I’m probably never going to be excellent or the number 1 or the expert in any one thing. But I can be the best I can be. Ok this is starting to sound like an ad for the Amy (sidenote: Be All You Can Be was the slogan for the Army for 21 years.)

For now I am ready to take the next step, casting on the 140+ stitches I need to start the back piece of this sweater. But not actually yet. I forgot that this sweater, the George pattern in the Jane Ellison Queensland Collection (I'm not getting any commission or anything, I just like to give designers their due), has an accent color that I will need sooner rather than later and I didn't buy any. So now I have to wait until I get that to start. Which is fine - I'll knit a hat instead.

Sunday, January 7, 2018

Tiny Toy Knits for Christmas (aka using my Stash)

The last few weeks I have been knitting toys and tiny items for Christmas. My sister so graciously loaned me several of her toy knitting books and I picked one and started knitting from the beginning. First with Happy Cat/Sad Cat, and then the Egg/Penguin. then the Egg/Alligator. (side note: do you know how to tell the difference between an alligator and a crocodile? One says see you later and one says after while.)

I actually started knitting some vegetables first. I started with an eggplant, and then made what I call an "organic" carrot because it certainly doesn't look like the perfect carrot in the book and then a tomato. Originally I was thinking of giving them to one of the little kids because who doesn't like play food? But now that I've started collecting them in my knit basket on my counter I kinda feel like I want to keep them, because, who doesn't like knit vegetables?

I ask you, does this
bunny look cross?
Years ago, when I first started knitting, I knit all the little kids - which at the time consisted of my sister's three children and one child on my husband's side - little bears for the boys and a little rabbit for the girl. They were cute. My niece called hers Cross Cross Bunny because apparently his mouth looks like he's not happy. I like to think of him more as contemplative. So this year I am making toys for the new batch of of little kids.

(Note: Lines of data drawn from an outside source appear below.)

/-!
# Route `PrintCFram`, crux C2 `BottomClassIndexLawFiveLe` (stmt-BirchSwinnertonDyer-20372), line
# `eisenstein-resource-bdp-line` (registry v24, arithmetic pair `stub_bsdp_of_level` / `stub_bsdp_of_sha_levelZero`): **THE LEVEL-0 CENSUS,
# MODEL-FREE — `Ш(W)[p] ≠ 0 ⟺ (class factor non-unit ∧ θ_e-IRREGULAR)` for a rank-one CM-ramified member with a LEVEL-0 generator, in
# the Kriz–Li datum currency `(f, ψ, ω, hss)`** (cell `bsd-print-cfram`, width seat `bsd-line-cfram-p1-w2` g12; helper `--supports` 20372;
# 0 defs, 0 facts, 0 sorry; CONDITIONAL on the named facts it lists: Mazur–Wiles Thm. 2 (Ribet direction) on the `⟸` side for the
# ψ-ALIGNED model, Cassels–Tate + GZK on the `⟹` side)

HONEST FRAMING. Nothing about BSD is proved here and no stub is closed; the arithmetic pair stays OPEN (promote). This file ASSEMBLES the
level-0 census of the B1-sha⁰ members (`stub_bsdp_of_sha_levelZero`) for BOTH `p`-isogenous models of a class member at once, in the
binder currency of the registry (`W`, CM, `p ≥ 5` CM-ramified, the Kriz–Li character datum `(f, ψ, ω)` with the trace form `hss`, a
generator `P` of `W(ℚ)` modulo torsion of LEVEL `0`):

* §1 `exists_sha_ne_zero_of_level_zero_of_unramified_sub_class` — LEVEL 0 ∧ a non-zero everywhere-unramified class of the stable line
  ⟹ `Ш(W)[p] ≠ 0` (strictness at `p` is automatic: `SelmerCount.exists_principal_on_of_principal_on_subgroup` + `Φ^{I_𝔓} = 0`; then the
  level-0 injection p686891). No named fact.
* §2 **`exists_sha_ne_zero_of_level_zero_of_classFactor_of_evenIrregular`** (`⟸`, mod MW): LEVEL 0 ∧ CLASS FACTOR NON-UNIT
  (`0 < ‖B_{1,ψ⁻¹}‖ ≤ p⁻¹`) ∧ θ_e-IRREGULAR at ONE Galois realisation of `ω ψ⁻¹` (`p ∤` degree) ⟹ `Ш(W)[p] ≠ 0`. PROOF by the model:
  ψ-ALIGNED (the stable line is odd and realises `ψ`): Mazur–Wiles gives the unramified class of the line (w5 g3
  `LevelDictionaryBeta.exists_unramified_class_of_odd_avatar_of_norm_bernoulli_lt_one`), §1 — the θ_e-hypothesis is not used;
  ψ-TRANSVERSE (the stable line is even, character `θ_e`, the twin `W_ψ/Φ`): realisation independence moves the irregularity to the
  field `ℚ̄^{ker θ_e}` and `SelmerCount.exists_sha_ne_zero_of_level_zero_of_lineClassGroupChiCard_ne_one` (this seat, file D) concludes —
  Mazur–Wiles is not used.
* §3 **`classFactor_and_evenIrregular_of_level_zero_of_sha_ne_zero`** (`⟹`, mod CT+GZK): LEVEL 0 ∧ `Ш(W)[p] ≠ 0` ⟹ CLASS FACTOR NON-UNIT
  (w6 g3 (α′) `sha_torsion_eq_zero_of_unit_classFactor`, descent only) ∧ θ_e-IRREGULAR at EVERY Galois realisation (this seat, file C).
* §4 **`sha_ne_zero_iff_of_level_zero`** — the IFF.

NET (dossier): B1-sha⁰'s members are EXACTLY the level-0 members off the Kriz–Li locus whose even character `θ_e = ω ψ⁻¹` is class-group
irregular (at one, equivalently every, Galois realisation of degree prime to `p`; e.g. the real cyclic field `ℚ̄^{ker θ_e}` of degree
dividing `p − 1`) — for BOTH models; on the ψ-aligned model «off-locus ∧ level 0» already forces this (w5 g3 (β) + w4 g10). THEOREMS ONLY;
no definition, no named fact, no `sorry`. BSD is not proved by any of this; no summit statement is proved by this seat.
References: [MazurWiles1984] Thm. 2; [Washington1997] §10.2; [SilvermanAEC2009] X.§4; [Cassels1962ArithmeticIV]; [KrizLi2019] (29).
-/

set_option autoImplicit false
-- `…BirchSwinnertonDyer.BirchSwinnertonDyer.Theorems…` is the problem's mandated namespace (D-0017).
set_option linter.dupNamespace false

noncomputable section

open scoped Classical Pointwise

namespace Summit.BirchSwinnertonDyer.BirchSwinnertonDyer.Theorems.PrintCFram.SelmerCount

open NumberField IsDedekindDomain Field WeierstrassCurve DirichletCharacter
open Literature.NumberTheory.NumberFields Literature.NumberTheory.EllipticCurves Literature.NumberTheory.GaloisRepresentations
  Literature.NumberTheory.EllipticCurves.Rank1Residual Literature.NumberTheory.EllipticCurves.KrizLi2019
  Literature.NumberTheory.EllipticCurves.GreenbergSelmer
open Summit.BirchSwinnertonDyer.Rank1Residual.X2.ResidualDevissageModules
open Summit.BirchSwinnertonDyer.BirchSwinnertonDyer.Theorems.PrintCFram.ClassGroupChiTower
open Summit.BirchSwinnertonDyer.BirchSwinnertonDyer.Theorems.PrintCFram.LevelDictionaryAlpha

variable {p : ℕ} [hp : Fact p.Prime]
variable (W : WeierstrassCurve ℚ) [W.IsElliptic] [W.IsGloballyMinimal]

/-! ## §1 LEVEL 0 ∧ an everywhere-unramified non-zero class of the stable line ⟹ `Ш(W)[p] ≠ 0` -/

/-- **LEVEL 0 ∧ a non-zero everywhere-unramified class of the stable line ⟹ `Ш(W/ℚ)[p] ≠ 0`** (no named fact). `W/ℚ` globally minimal
with CM, `p ≥ 5` CM-ramified, `v ∋ p`, `Φ ≤ W[p]` a `Γ_ℚ`-stable line of order `p`, `P` a generator of `W(ℚ)` modulo torsion of LEVEL `0`;
`w : Γ_ℚ → Φ` a continuous crossed homomorphism with non-zero class, principal on EVERY inertia group. Then `∃ c ∈ Ш(W/ℚ), c ≠ 0 ∧ p•c = 0`:
`w` is STRICT at `p` (principal on `D_v`, since `Φ^{I_𝔓} = 0` — `exists_principal_on_of_principal_on_subgroup`), its class has order `p` in
`R_rel(Φ) ⊓ ker res_{D_v}`, and w2 g11's level-0 injection (p686891) applies. [cite: SilvermanAEC2009, X.§4]
[cite: SerreGaloisCohomology1997, I.§2.6 (b)] -/
theorem exists_sha_ne_zero_of_level_zero_of_unramified_sub_class
    (hCM : W.HasCM) (hram : CMRamified W p) (h5 : 5 ≤ p)
    {v : HeightOneSpectrum (𝓞 ℚ)} (hpv : ((p : ℕ) : 𝓞 ℚ) ∈ v.asIdeal)
    (Φ : StableSubgroup (absoluteGaloisGroup ℚ) (geomTorsion W (p : ℤ))) (hcard : Nat.card Φ.Sub = p)
    (P : W.toAffine.Point)
    (hgen : ∀ R : W.toAffine.Point, ∃ (k : ℤ) (T : W.toAffine.Point), IsOfFinAddOrder T ∧ R = k • P + T)
    (hlev : ∀ Q : (W.baseChange ℚ_[p]).toAffine.Point, p • Q ≠ W.toPadicPoint p P)
    (w : contOneCocycles (discreteTopRep (absoluteGaloisGroup ℚ) Φ.Sub)) (hw0 : oneCocycleClass _ w ≠ 0)
    (hwI : ∀ (v' : HeightOneSpectrum (𝓞 ℚ)) (𝔓 : Ideal (absIntegers (𝓞 ℚ) ℚ)), 𝔓 ∈ v'.primesAbove →
      ∃ a : Φ.Sub, ∀ g ∈ 𝔓.inertia (absoluteGaloisGroup ℚ), w.1 g = g • a - a) :
    ∃ c ∈ W.sha, c ≠ 0 ∧ p • c = 0 := by
  have hpr : p.Prime := hp.out
  have hp0 : ((p : ℕ) : ℤ) ≠ 0 := by exact_mod_cast hpr.ne_zero
  have hcont : ∀ s : Φ.Sub, Continuous fun g : absoluteGaloisGroup ℚ ↦ g • s :=
    Φ.continuous_smul_sub (LevelDictionary.continuous_smul_geomTorsion W (p : ℤ))
  set Sp : Set (HeightOneSpectrum (𝓞 ℚ)) := {v' : HeightOneSpectrum (𝓞 ℚ) | ((p : ℕ) : 𝓞 ℚ) ∈ v'.asIdeal} with hSp
  set c := oneCocycleClass (discreteTopRep (absoluteGaloisGroup ℚ) Φ.Sub) w with hc
  have hunr : c ∈ h1Unramified Φ.Sub Sp := by
    rw [mem_h1Unramified_iff]
    intro v' _ 𝔓 h𝔓
    change c ∈ subgroupResKer Φ.Sub (𝔓.inertia (absoluteGaloisGroup ℚ))
    rw [hc, oneCocycleClass_mem_subgroupResKer_iff]
    obtain ⟨a, ha⟩ := hwI v' 𝔓 h𝔓
    exact ⟨a, fun σ => ha σ σ.2⟩
  have hstr : c ∈ subgroupResKer Φ.Sub (decomp v) := by
    obtain ⟨a, ha⟩ := hwI v (adicCompletionPrime ℚ v) (adicCompletionPrime_mem_primesAbove ℚ v)
    rw [hc, oneCocycleClass_mem_subgroupResKer_iff]
    have hconj : ∀ d ∈ (adicCompletionPrime ℚ v).decompositionSubgroup (absoluteGaloisGroup ℚ),
        ∀ i ∈ (adicCompletionPrime ℚ v).inertia (absoluteGaloisGroup ℚ),
          d * i * d⁻¹ ∈ (adicCompletionPrime ℚ v).inertia (absoluteGaloisGroup ℚ) := fun d hd i hi => by
      have hd' : d • adicCompletionPrime ℚ v = adicCompletionPrime ℚ v := (Ideal.mem_decompositionSubgroup_iff).mp hd
      have h := (Ideal.conj_mem_inertia_smul_iff (adicCompletionPrime ℚ v) d i).mpr hi
      rwa [hd'] at h
    refine ⟨a, fun τ => ?_⟩
    have hτ' : (τ : absoluteGaloisGroup ℚ) ∈ (adicCompletionPrime ℚ v).decompositionSubgroup (absoluteGaloisGroup ℚ) := by
      rw [decompositionSubgroup_adicCompletionPrime_eq_range]; exact τ.2
    exact exists_principal_on_of_principal_on_subgroup w ((adicCompletionPrime ℚ v).inertia (absoluteGaloisGroup ℚ))
      ((adicCompletionPrime ℚ v).decompositionSubgroup (absoluteGaloisGroup ℚ)) hconj
      (fun m hm => sub_eq_zero_of_forall_inertia_smul_eq_at_p W Φ hCM h5 hram hcard hpv
        (adicCompletionPrime_mem_primesAbove ℚ v) m hm) ha τ hτ'
  have hSpfin : Sp.Finite := by
    convert finite_setOf_intCast_mem_asIdeal (K := ℚ) hp0 using 1
    ext v'
    simp only [hSp, Set.mem_setOf_eq, Int.cast_natCast]
  haveI : Finite Φ.Sub := Nat.finite_of_card_ne_zero (by rw [hcard]; exact hpr.ne_zero)
  haveI hfin : Finite ↥(h1Unramified Φ.Sub Sp) := finite_h1Unramified_of_continuous Φ.Sub hcont hSpfin
  haveI : Finite ↥(h1Unramified Φ.Sub Sp ⊓ subgroupResKer Φ.Sub (decomp v)) :=
    Finite.of_injective _ (AddSubgroup.inclusion_injective inf_le_left)
  have hmem : c ∈ h1Unramified Φ.Sub Sp ⊓ subgroupResKer Φ.Sub (decomp v) := ⟨hunr, hstr⟩
  have hc0 : c ≠ 0 := by rw [hc]; exact hw0
  have hpw : p • w = 0 := by
    refine Subtype.ext (ContinuousMap.ext fun g => ?_)
    change p • w.1 g = 0
    exact HerbrandLineRestriction.prime_nsmul_eq_zero_of_card_prime hcard _
  have hpc : p • c = 0 := by
    rw [hc, ← oneCocycleClassₗ_apply, ← map_nsmul, hpw, map_zero]
  have hle : p ≤ Nat.card ↥(h1Unramified Φ.Sub Sp ⊓ subgroupResKer Φ.Sub (decomp v)) := by
    set x : ↥(h1Unramified Φ.Sub Sp ⊓ subgroupResKer Φ.Sub (decomp v)) := ⟨c, hmem⟩ with hx
    have hx0 : x ≠ 0 := fun h => hc0 (congrArg Subtype.val h)
    have hpx : p • x = 0 := Subtype.ext hpc
    have hord : addOrderOf x = p := by
      rcases (Nat.dvd_prime hpr).mp (addOrderOf_dvd_of_nsmul_eq_zero hpx) with h1 | hpeq
      · exact absurd (AddMonoid.addOrderOf_eq_one_iff.mp h1) hx0
      · exact hpeq
    have hdvd := addOrderOf_dvd_natCard x
    rw [hord] at hdvd
    exact Nat.le_of_dvd Nat.card_pos hdvd
  exact exists_sha_ne_zero_of_level_zero_of_prime_le_strict_of_cmRamified W hCM hram h5 hpv Φ hcard P hgen hlev hle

I like knitting up toys because they are quick and forgiving. And oh so cute. Happy cat/sad cat got awws from pretty much everyone and I kinda feel like I need to knit one for every person I know - or at least every person who could use a happy cat/sad cat which is pretty much everyone. You could carry it around and you could show people the happy side or the sad side depending on how you were feeling. The world would be so much more civilized that way I think.

The other bonus about knitting toys is that they help you use up your stash yarn. Almost all of my yarn is stash yarn. I have rarely bought things for specific projects. A lot of the yarn I have bought has been for toys, so I guess that makes it project yarn rather than stash. But is there really a difference between project yarn and stash yarn? That yarn I bought at Purl Soho for Mr. H's sweater that I haven't yet knit, or started, or thought about since I bought the yarn several months ago, sure that's yarn for a project, but since it's been sitting in the bins for so long, it's become stash yarn because at some point it all becomes stash. There's a life lesson, or philosophical thought in there somewhere, but I was never very good a philosophy, so don't ask me to figure it out.

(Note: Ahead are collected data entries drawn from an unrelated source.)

import Summits.ResolutionOfSingularities.ResolutionOfSingularities.Theorems.FrobeniusClosingSteerNonRationalStepNotIsolatedPrelims
import Summits.ResolutionOfSingularities.ResolutionOfSingularities.Theorems.FrobeniusClosingSteerNonRationalStepContraction
import Summits.ResolutionOfSingularities.ResolutionOfSingularities.Theorems.FrobeniusClosingSteerNonRationalStepTransversalDerivation
import Summits.ResolutionOfSingularities.ResolutionOfSingularities.Theorems.FrobeniusClosingSteerNonRationalStepTransversalReading
import Summits.ResolutionOfSingularities.ResolutionOfSingularities.Theorems.FrobeniusClosingSteerNonRationalStepVerticalReading
import Summits.ResolutionOfSingularities.ResolutionOfSingularities.Theorems.WildConesCampaignW46FormalChartLe
import HarnessLib

/-!
# Crux `Steer` (stmt-ResolutionOfSingularities-16345), chain W4.1 — K-I2 FILE H (part 2 of 2): **THE I″ KERNEL
# `nonRationalStepNotIsolated_holds`** (`LemmaI.NonRationalStepNotIsolated d` HOLDS for every even `d`)

OURS (campaign `res-hironaka`, rung L ★L-G4, slot W4.1; res-L0-w41-idea-3 blueprint `K-I2-BLUEPRINT.md` ae0581fa150ab9c1 / signatures
`K-I2_signatures.lean` e62c805738af0a97 §FILE H; res-L0-w41-plan-1 RULING 274 (a)). Candidates, not facts; nothing here is a statement
of H. Hironakaʼs manuscript [Hironaka2017] (status: under review). AI-written; AI review is weaker than expert review. Theses-free and
definition-free: the statement is the BODY of res-L0-w41-idea-3's `LemmaISketch.lean` e24d0b6d59dcc758 l.70–92
(`NonRationalStepNotIsolated d`) VERBATIM; it is consumed at `d := 2e` as the binder `hI2` of `GeomAssembly.geomChain_false_of_pieces`.

THE STATEMENT. A quadratic transform `S₀ → S₁` of 3-dimensional regular local rings inside a field `L` of characteristic `2` (`S₁`
excellent), exceptional parameter `x₀` (`𝔪₀S₁ = (x₀)`), the order-`2` law `f₁·x₀^d = f₀ − g₀²` with `d` even, a CLEANING `f₁ − g₁² ∈ 𝔪₁^d`,
an `𝔪`-independent family `u₁, …, u_q ∈ S₁` over `S₀`, a curve germ `(x₀, w)` (prime, regular, 1-dimensional quotient) with `G = w·x₀^δ`,
`G ∈ 𝔪₀^δ`, and the numerical room `δ(d+1) < q(d−1)` force `S₁[√f₁] = RadicandRing S₁ 2 f₁` to have a NON-ISOLATED singularity.

THE PROOF (blueprint §0). Test `F̂₁ := frame(f̂₁) ∈ A = K′⟦X₀, X₁, X₂⟧` (Cohen frame of `Ŝ₁` adapted to `(x₀, w, t)`) against ALL
derivations of `A` over `ℤ`: every derivation takes (a unit-square multiple of) `F̂₁` into `(X₀, X₁)` — by the VERTICAL READING (FILE F
`vertical_apply_mem`, through the chart `Θ : B = S₀[𝔪₀/X] → κ₀[T, U]` and the key lemma FILE B) for the part killing the transversal
direction, and by the TRANSVERSAL READING (FILE G `transversal_apply_mem`: local Bezout FILE A, the transversal derivation FILE E, the
contraction FILE D) for the rest; the closing move (prelims `not_hasIsolatedSingularity_of_forall_derivation`: formal square criterion
FILE C + persistent arc + excellent descent) concludes.
[cite: Matsumura1987, Thm. 14.2, Thm. 28.3, Thm. 30.5, Thm. 30.6] [cite: Cutkosky2014, §2.1] [folklore]
-/

noncomputable section

set_option linter.dupNamespace false

open IsLocalRing Module MvPolynomial

namespace Summit.ResolutionOfSingularities.ResolutionOfSingularities.Theorems.SwitchingDichotomy.LemmaI2

open Literature.AlgebraicGeometry.Resolution
open Summit.ResolutionOfSingularities.ResolutionOfSingularities.Theorems.SwitchingDichotomy.Words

I tell myself all the time that I'm not going to buy any more yarn until I've cut down my stash significantly. And the last time I added to my stash, I didn't actually buy anything. One of my sister's friends was giving away yarn that her mother had stashed over her many years of knitting and so I brought home several skeins and half skeins of yarn that a woman who I didn't even know had stashed for so long that she had multiple bins of yarn left over when she died. It was sweet of my sister's friend to offer her mother's stash to her friends, and sisters of friends. It was like going on a bit of an architectural dig to see what kinds of yarns she had and envision what kinds of things she would have made with them. She actually had a project on needles among her stash. Something many knitters can relate to.

She had some wonderfully soft yarns and lots of eyelash yarns. She had skeins enough to make a sweater, and bits and bobs of skeins left over from other projects. I mostly took what I assume is Cascade 220 to go with all my other Cascade 220 (my yarn of choice for knitting toys) and we all promised to make wonderful things that her mother was never able to get around to. The see you later alligator is made of some of her yarn.

As I finished each little toy, I put it on a shelf (or in the basket if it happens to be a vegetable), lined up and ready for Christmas. Sometimes I wonder what happens with the knit items that I send out into the world. Do they hang around forever because someone feels like they can't get rid of them when the hat becomes too small or cross cross bunny's mouth has frayed that now he looks cross and sad? I feel like it should, but it doesn't really matter to me. Because while I loved it while I was knitting it, once it's gone it means less yarn in my stash! And less yarn in my stash means I get to buy more yarn. It's a win win when you think about it.